Quelle a été votre démarche pour travailler sur place ?

Boris-Mathieu Pétric. - «Comme j'enseignais à l'ancienne école du parti qui forme les élites et que j'ai exercé à l'ENA ouzbèke qui forme les hauts fonctionnaires ouzbeks, j'avais ma place dans le dispositif ouzbek ce qui m'a permis de comprendre les rapports de force entre les différentes factions régionales. Dans un second temps, je suis allé dans quatre localités différentes pour détailler le fonctionnement au niveau local. Je me devais d'avoir une fonction dans le sens où, pour être intégré dans leur logique, il fallait que je m'inscrive dans un réseau, même s'il y a toujours le risque d'être instrumentalisé. J'étais soit le professeur de français d'un de mes étudiants, soit un collègue.»

Cela vous a-t-il pris beaucoup de temps pour accéder à l'intimité sociale ?

Boris-Mathieu Pétric. - «J'ai passé des semaines avec quatre familles, à fêter la naissance d'un enfant, le mariage d'une fille, l'enterrement d'un grand-père, ce que nous on appelle perdre du temps, c'est-à-dire que l'on ne faisait rien en particulier mais on discutait. »

Tout est une question de confiance ?

Boris-Mathieu Pétric. - «La confiance se gagne. Il y a énormément de suspicions et de retenue. Il ne faut pas uniquement faire ce travail dans le but d'obtenir des informations. Tout se passe aussi avec des personnes avec lesquelles on a une relation intime et donc il y a quelques chose qui relève de l'amitié. C'est pour cela que je parle d'investissement personnel. La plupart des gens qui m'ont ouvert leur intimité sont des gens avec lesquels j'entretiens aujourd'hui encore des relations privilégiées. »

Je suppose que l'on a beaucoup de méfiance à votre égard ?

Boris-Mathieu Pétric. - «Effectivement. Lorsque je débarquais en général dans une famille, il faut avertir le chef du quartier, qui avertit le maire, ensuite la police et puis finalement il y a toujours plus ou moins l'entretien avec les autorités. L'environnement est hostile et on est en permanence sous pression. Les services de renseignement vous questionnent souvent et interrogent les gens qui vous accueillent. Je ne posais jamais directement de questions sur les rapports politiques.
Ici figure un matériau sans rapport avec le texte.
/-! ## 3. The two pair tests (decidable in `d`; orientation on the bottom slot `c_{001}`) -/

/-- **TOP-END PAIR TEST on the null-null sheet.**  `e ∈ {0,3}`-free formulation with `P = S₃`: lower letters `x ≠ y` (both `≠ 3`) with
`ρ(2d_x+d₃) ≡ ρ(2d_y+d₃)` and `ρ(d_x+d_y+d₃)+ρ(2d₃+d_x)+ρ(2d₃+d_y) ≢ ρ(2d_x+d₃)`; orientation: `S₃ ⪰ 0 ∧ (−1)^{ρ(2d_x+d₃)}·c_{001} > 0` or
`S₃ ⪯ 0 ∧ (−1)^{ρ(2d_x+d₃)}·c_{001} < 0` ⇒ `Z₊ ≤ 16`. [folklore] -/
theorem card_posRoots_le_16_of_nullNull_topPairTest (d : Fin 4 → ℕ) (hd : StrictMono d) (S : Fin 4 → Matrix (Fin 3) (Fin 3) ℝ)
    (hS : ∀ l, (S l).IsSymm) (h0 : (S 0).det = 0) (h3 : (S 3).det = 0)
    (ρ : ℕ → ℕ) (hρ : ∀ n, ρ n = ((((((Finset.univ : Finset (Sym (Fin 4) 3)).erase (Sym.replicate 3 3)).erase (Sym.replicate 3 0)).image
          (fun s : Sym (Fin 4) 3 => ((s : Multiset (Fin 4)).map d).sum)).filter (· < n)).card))
    {x y : Fin 4} (hxy : x ≠ y) (hx : x ≠ 3) (hy : y ≠ 3)
    (hsq : ρ (2 * d x + d 3) % 2 = ρ (2 * d y + d 3) % 2)
    (hmix : (ρ (d x + d y + d 3) + ρ (2 * d 3 + d x) + ρ (2 * d 3 + d y)) % 2 ≠ ρ (2 * d x + d 3) % 2)
    (hor : ((S 3).PosSemidef ∧ 0 < (-1 : ℝ) ^ ρ (2 * d x + d 3) * ((S 0).adjugate * S 1).trace)
      ∨ ((-(S 3)).PosSemidef ∧ (-1 : ℝ) ^ ρ (2 * d x + d 3) * ((S 0).adjugate * S 1).trace < 0)) :
    ((Matrix.det (∑ l, ((X : ℝ[X]) ^ d l) • (S l).map C)).roots.toFinset.filter (fun t => 0 < t)).card ≤ 16 := by
  by_contra hlt
  have h17 : 17 ≤ ((Matrix.det (∑ l, ((X : ℝ[X]) ^ d l) • (S l).map C)).roots.toFinset.filter (fun t => 0 < t)).card := by omega
  have hρ' : ∀ n, ρ n = ((Matrix.det (∑ l, ((X : ℝ[X]) ^ d l) • (S l).map C)).support.filter (· < n)).card := fun n => by
    rw [hρ, sheetRank_eq_of_nullNull_seventeen d S h0 h3 h17]
  obtain ⟨cxx, mxx⟩ := coeff_square_of_nullNull_seventeen d hd S h0 h3 h17 x 3 hx
  obtain ⟨cyy, myy⟩ := coeff_square_of_nullNull_seventeen d hd S h0 h3 h17 y 3 hy
  obtain ⟨cTx, mTx⟩ := coeff_square_of_nullNull_seventeen d hd S h0 h3 h17 3 x hx.symm
  obtain ⟨cTy, mTy⟩ := coeff_square_of_nullNull_seventeen d hd S h0 h3 h17 3 y hy.symm
  obtain ⟨cxy, mxy⟩ := coeff_mixed_of_nullNull_seventeen d hd S h0 h3 h17 x y 3 hxy hx hy
  obtain ⟨c01, m01⟩ := coeff_square_of_nullNull_seventeen d hd S h0 h3 h17 0 1 (by decide)
  have hrank0 := rank_subbottom_of_nullNull_seventeen d hd S h0 h3 h17
  have r1 := (coeff_mul_coeff_sign_of_nullNull_seventeen d S h0 h3 h17 mxx myy).1 (by rw [← hρ', ← hρ']; omega)
  rw [cxx, cyy] at r1
  have r2 := coeff_mul_coeff_sign_of_nullNull_seventeen d S h0 h3 h17 mxx mxy
  have r3 := coeff_mul_coeff_sign_of_nullNull_seventeen d S h0 h3 h17 mTx mTy
  rw [cxx, cxy, ← hρ', ← hρ'] at r2
  rw [cTx, cTy, ← hρ', ← hρ'] at r3
  have neg : ((S x).adjugate * S 3).trace
      * (((S 3).adjugate * S x).trace * ((S 3).adjugate * S y).trace * (((S x + S y).adjugate - (S x).adjugate - (S y).adjugate) * S 3).trace) < 0 := by
    rcases Nat.mod_two_eq_zero_or_one (ρ (2 * d x + d 3) + ρ (d x + d y + d 3)) with p2 | p2 <;>
    rcases Nat.mod_two_eq_zero_or_one (ρ (2 * d 3 + d x) + ρ (2 * d 3 + d y)) with p3 | p3
    · exfalso; omega
    · nlinarith [r2.1 p2, r3.2 p3]
    · nlinarith [r2.2 p2, r3.1 p3]
    · exfalso; omega
  have r0 := coeff_mul_coeff_sign_of_nullNull_seventeen d S h0 h3 h17 m01 mxx
  rw [c01, cxx, hrank0, zero_add, ← hρ'] at r0
  rcases hor with ⟨hpsd, w⟩ | ⟨hnsd, w⟩
  · have hxx : 0 < ((S x).adjugate * S 3).trace := by
      rcases Nat.mod_two_eq_zero_or_one (ρ (2 * d x + d 3)) with p | p
      · have := r0.1 p
        rw [neg_one_pow_eq_pow_mod_two, p, pow_zero, one_mul] at w
        nlinarith [this, w]
      · have := r0.2 p
        rw [neg_one_pow_eq_pow_mod_two, p, pow_one, neg_one_mul, neg_pos] at w
        nlinarith [this, w]
    have hyy : 0 < ((S y).adjugate * S 3).trace := by nlinarith [r1, hxx]
    have law := nullNull_top_pair_relation d hd S hS h0 h3 hpsd h17 hx hxx hyy
    nlinarith [mul_pos hxx law]
  · have hxx : ((S x).adjugate * S 3).trace < 0 := by
      rcases Nat.mod_two_eq_zero_or_one (ρ (2 * d x + d 3)) with p | p
      · have := r0.1 p
        rw [neg_one_pow_eq_pow_mod_two, p, pow_zero, one_mul] at w
        nlinarith [this, w]
      · have := r0.2 p
        rw [neg_one_pow_eq_pow_mod_two, p, pow_one, neg_one_mul, neg_lt_zero] at w
        nlinarith [this, w]
    have hyy : ((S y).adjugate * S 3).trace < 0 := by nlinarith [r1, hxx]
    have law := nullNull_top_pair_relation_neg d hd S hS h0 h3 hnsd h17 hx hxx hyy
    nlinarith [mul_pos_of_neg_of_neg hxx law]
On sent bien que l'on vient gêner l'équilibre parce que c'est tout de même une société où l'étranger est un phénomène nouveau donc vous venez déstabiliser un ordre social relativement stable. Qu'est-ce qu'il vient faire ? Pourquoi ? Qui est-il ? On est souvent pris pour un espion. »

(1) " Pouvoir, don et réseaux en Ouzbékistan post-soviétique ", Boris-Mathieu Pétric, Edition PUF - Le Monde, Collection Partage du savoir, 2002.